[Problem description] Below is a listing. Quote from it, exactly, the lines from the one containing "value rows of" down to the one containing "inputs as 19560's", both ends included, and nothing else.

[The data]

import Literature.Topology.FourManifolds.CollarUniquenessBall
import HarnessLib

/-!
# Smoothing a crease along a hyperplane (codimension-one step of the smoothing of PD homeomorphisms)

Topic `Literature/Topology/FourManifolds`; Euclidean analysis in `E × ℝ` (`E` a finite-dimensional
real normed space, the *face* `E × {0}`, normal coordinate `s`).  This is the codimension-one
("face") step of the smoothing theory of piecewise-differentiable homeomorphisms — Munkres,
*Obstructions to the smoothing of piecewise-differentiable homeomorphisms*, Ann. of Math. 72 (1960)
§§2–3; in the explicit convex-combination form of Campbell–D'Onofrio–Vítek, *Diffeomorphic
approximation of piecewise affine homeomorphisms*, J. Geom. Anal. (2026), **Lemma 3.1** (there for
two AFFINE pieces `A₁, A₂` of a homeomorphism of `ℝ³`, `g_w = (1 - η(x₁/w)) A₁ + η(x₁/w) A₂`),
generalised to a smooth piece whose first-order data vary along the face.

**Setting (one-sided normal form).** A *crease* is a map of `E × ℝ` equal to a smooth map `G` on
the lower half space `{s ≤ 0}` and to the identity on the upper half space `{s ≥ 0}`, where `G`
fixes the face pointwise (`G (x, 0) = (x, 0)` for `x` in an open set `V ⊇ K`, `K` compact) and
crosses it in the same sense as the identity (`(DG (x,0) (0,1)).2 > 0`).  (Two smooth pieces
`U₋ | {s ≤ 0}`, `U₊ | {s ≥ 0}` of a homeomorphism are brought to this form by the target chart
`U₊⁻¹`; this reduction is the consumer's.)  Then `DG (x, 0) = [[I, c x], [0, a x]]` with
`c x = (DG (x,0) (0,1)).1`, `a x = (DG (x,0) (0,1)).2 > 0` (`creaseNormal`).

**Construction** (`creaseMap G L w`).  With `η = Real.smoothTransition` and the *slow ramp*
`λ = creaseRamp L w` (`= 0` on `(-∞, 2w]`, `= 1` on `[2w·e^L, ∞)`, `|s λ'(s)| ≤ C₀ / L`, built
from the log-slow cutoff `logCutoff` of `CollarUniquenessBall.lean`), put
`F (x, s) = (x + s (1 - λ s) • c x, s ((1 - λ s) a x + λ s))` (`creaseShear`: for `s ≤ 2w` this is
the *first-order matching* shear `F₀ (x, s) = (x + s • c x, s · a x)`, whose derivative on the face
equals `DG (x, 0)`; for `s ≥ 2w e^L` it is the identity) and
`g = G + η(s/w) • (F - G)` (`creaseMap`).  Then `g = G` on `{s ≤ 0}`, `g = id` on `{s ≥ 2w e^L}`,
`g` is `C^∞`, and on `V' × [0, 2w e^L]` (`V'` a neighbourhood of `K`), for `L` large and `w`
small (`exists_creaseMap_estimates`):

* `‖g p - p‖ ≤ ε` and `‖Dg p (v, 0) - (v, 0)‖ ≤ ε ‖v‖` (the face directions are almost fixed);
* `a₀ ≤ (Dg p (0, 1)).2 ≤ A₀` and `‖(Dg p (0, 1)).1‖ ≤ C₀` with constants `a₀ > 0`, `A₀`, `C₀`
  depending only on `G` near `K` (NOT on `ε`): the normal column stays in a fixed compact set of
  transverse vectors.

In particular `Dg p` is within `ε` of an upper-triangular operator `[[I, *], [0, a]]`, `a ≥ a₀`, so
`g` is a local diffeomorphism across the former crease with a priori bounds — the form consumed
by the higher-codimension steps (Campbell–D'Onofrio–Vítek, Lemma 3.2/3.4: "`Λ` bounded away from
zero as soon as `w/R` is small").  On the blend zone `[0, 2w)` the key point is that
`Δ = F₀ - G` vanishes to second order on the face, so the cross term `η'(s/w)/w • Δ = O(w)` in
`C⁰` AND its contribution `O(w)` to `Dg`; on the ramp zone `(w, 2w e^L]` one has `g = F` and
`DF (0,1) = (((1-λ) - sλ') • c, (1-λ) a + λ + sλ'(1-a))`, positive in the normal component because
`|sλ'| ≤ C₀/L` is small (this is why the ramp must be slow on a logarithmic scale: `a x` may be far
from `1`).  Injectivity of `g` is not asserted (and not needed downstream, where bijectivity comes
from sheet counting, `Literature/Topology/ProperLocalHomeomorph.lean`).

Main statements: `creaseRamp`, `creaseNormal`, `creaseShear`, `creaseMap` (definitions);
`contDiff_creaseMap`, `creaseMap_of_nonpos`, `creaseMap_of_le` (identities);
`exists_creaseMap_estimates` (the estimates); `exists_crease_smoothing` (packaged existence form).
No named facts are introduced.

## References

* J. R. Munkres, *Obstructions to the smoothing of piecewise-differentiable homeomorphisms*, Ann.
  of Math. (2) 72 (1960), 521–554, §§2–3. [Munkres1960]
* D. Campbell, L. D'Onofrio, T. Vítek, *Diffeomorphic approximation of piecewise affine
  homeomorphisms*, J. Geom. Anal. (2026), doi:10.1007/s12220-026-02398-w, arXiv:2507.02854,
  Lemma 3.1. [CampbellDonofrioVitek2026]
* M. W. Hirsch, *Differential Topology* (1976), Ch. 8 §2 (straightening angles / smoothing along a
  hypersurface). [HirschDT1976]
-/

noncomputable section

open Set Function Metric Filter Real
open scoped Topology ContDiff

namespace Literature.Topology.FourManifolds

/-! ### §A The slow ramp -/

section Ramp
/-!
# Route `KimAtThreeKolyvagin` (W2): the UNLOCKED Kato–Kurihara port at `3` on the NON-ADDITIVE off-stratum rows
# (good non-anomalous / supersingular / multiplicative `3`, `t = 0`) FROM KATO'S EULER SYSTEM — crux 19560's
# discharger shape with the (P-EXP) rider at exponent `1` and the non-anomalous certificate, NO `9 ∣ N`

Cell `bsd-addord`, seat `bsd-addord-w2-c4` (gen 8; owner of crux 19599 `ShallowEqDeepOffKatoStratum`, item
19077 `ShallowEqDeepAtTorsionFree`).  `--supports` 19599.  HONEST FRAMING: theorems only (no definition, no
named fact, no instance, no `sorry`); END THEOREMS WITH DISPLAYED HYPOTHESES — Kato's cited matrix `ZetaBody`
(`hbody`), R-κ (b), END-m1's level-free guards, the NON-ANOMALOUS depletion certificate and the 𝔊⁻ certificate,
n1011's (P-EXP) rider family AT EXPONENT `1`, THEOREM D's row certificates `hbad` / `ht0`; nothing asserted,
nothing booked; 19560 / 19599 / 19077 stay OPEN; BSD is not proved by any of this.  Credit: ★ PK-6₂ is n1011's
(cell `b2b-bsdres`, seats p13 / p02 / p15 / p18); its unlocked twin is this seat's gen 7 (p475469).

## What (gen 7's NEXT (2), executed)

Gen 7 (`KimAtThreeShallowEqDeepPortOfZetaBody`, memo HOME/w2c4/W2C4-PORTSEAM-g7.md §5) showed that the
off-stratum port of W2 (PORT@3-OFF / PORT@3-ALL) has EXACTLY crux 19560's named discharger — `ZetaBody` + the
(P-EXP) riders + THEOREM D + the per-level VALUE ROWS — and that the reduction type at `3` enters ONLY the rider
`KatoExpStarFiniteLevelAt` and the value rows' discharge T-PK6-VDIS, whose `9 ∣ N` made it additive-specific.
THIS FILE removes `9 ∣ N`: on a `t = 0` row whose reduction at `3` is good NON-anomalous, supersingular or
multiplicative with `3 ∤ c₃`, the dual-exponential lattice is `exp*_ω(H¹(ℚ₃,T)) = 3⁻¹ℤ₃` (Kim AJM 148 Lemma 3.3;
the Tate-curve lattice `3^{v₃(c₃)−t−1}ℤ₃`), uniformly in the unramified `3`-power tower, so the finite-level
functional is `Λfin = 3·exp*`, i.e. the rider holds AT EXPONENT `1`
(`KatoExpStarFiniteLevelAt W 3 j 1 v₃ Λ (Λfin j)`) — equivalently at exponent `0` for the `3`-SCALED datum `3•Λ`
(§1 `katoExpStarFiniteLevelAt_smul`); and the value rows of the `3`-scaled zeta body
(`KimAtThreeShallowEqDeepZetaBodyScaling.zetaBody_smul`: `κ ↦ 3κ`, `Λ ↦ 3•Λ`, `x ↦ 3•x`) are discharged by
`KimAtThreeShallowEqDeepValueRowsNonAdd.valueRows_of_zetaBody_mul` from the ORIGINAL `hbody` under the
NON-ANOMALOUS depletion certificate `v₃(3·∏_{q∣3A}(1 − a_q/q + 𝟙_{q∤N}/q)) = 0` (its `q = 3` factor is
`4 − a₃ = #Ẽ(𝔽₃)` at a good `3`, `3 ∓ 1` at a multiplicative `3`).  §2
`katoKuriharaPortUnlocked_zero_of_zetaBody_nonAdd` = gen 7's unlocked ★ PK-6₂ applied to the scaled body: the
UNLOCKED port (PORT@3-ALL's inner text at one `(W, v₃, η, P)`) from `hbody` + R-κ + guards + the two certificates
+ the exponent-`1` riders + `hcdA` + `hbad` + `ht0` + surj(3) — the SAME displayed inputs as 19560's
`…OfValueRows` discharger with TWO edits (rider exponent `0 ↦ 1`, depletion certificate `∏ ↦ 3·∏`) and NO
`9 ∣ N`.  READING for the planner (08-28): the definition item `defn-KatoKuriharaDictionaryThreeNonAddAt` is
not needed for these rows — the non-additive port is ★ PK-6₂ on the `3`-scaled zeta body, i.e. the SAME debt
class K22-Thm3.13-PORT@3 / (C1) with the rider read at exponent `1`; only the good ANOMALOUS rows
(`a₃ ≡ 1 mod 3`, certificate fails, semi-local lattice jumps) remain outside.
HONEST LIMITS: `t = 0` only; `hbad` excludes rows with a `3`-anomalous bad place (w2-c3's D-u chain removes it
on the Kato stratum; not re-done here); good anomalous `3` not covered; nothing booked.

References: [Kato2004Asterisque] §6.2 p. 161, Thm. 6.6 (1) p. 163, §9.4, Thm. 9.7 p. 189, Ex. 13.3;
[Kim2022StructureSelmer] Lemma 3.3, Thm. 3.13, §3.3–§3.5; [MazurRubin2004] Def. 3.1.3, Thm. 3.2.4, App. A;
[Sakamoto2024] §2, Def. 4.1; [Rubin2000] Def. 4.4.4; memo HOME/w2c4/W2C4-PORTSEAM-g7.md §5.
-/

set_option autoImplicit false
-- the Theorems namespace of a single-conjunct summit repeats the summit name by design (D-0017)
set_option linter.dupNamespace false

[Answer to this task]
(§1 `katoExpStarFiniteLevelAt_smul`); and the value rows of the `3`-scaled zeta body
(`KimAtThreeShallowEqDeepZetaBodyScaling.zetaBody_smul`: `κ ↦ 3κ`, `Λ ↦ 3•Λ`, `x ↦ 3•x`) are discharged by
`KimAtThreeShallowEqDeepValueRowsNonAdd.valueRows_of_zetaBody_mul` from the ORIGINAL `hbody` under the
NON-ANOMALOUS depletion certificate `v₃(3·∏_{q∣3A}(1 − a_q/q + 𝟙_{q∤N}/q)) = 0` (its `q = 3` factor is
`4 − a₃ = #Ẽ(𝔽₃)` at a good `3`, `3 ∓ 1` at a multiplicative `3`).  §2
`katoKuriharaPortUnlocked_zero_of_zetaBody_nonAdd` = gen 7's unlocked ★ PK-6₂ applied to the scaled body: the
UNLOCKED port (PORT@3-ALL's inner text at one `(W, v₃, η, P)`) from `hbody` + R-κ + guards + the two certificates
+ the exponent-`1` riders + `hcdA` + `hbad` + `ht0` + surj(3) — the SAME displayed inputs as 19560's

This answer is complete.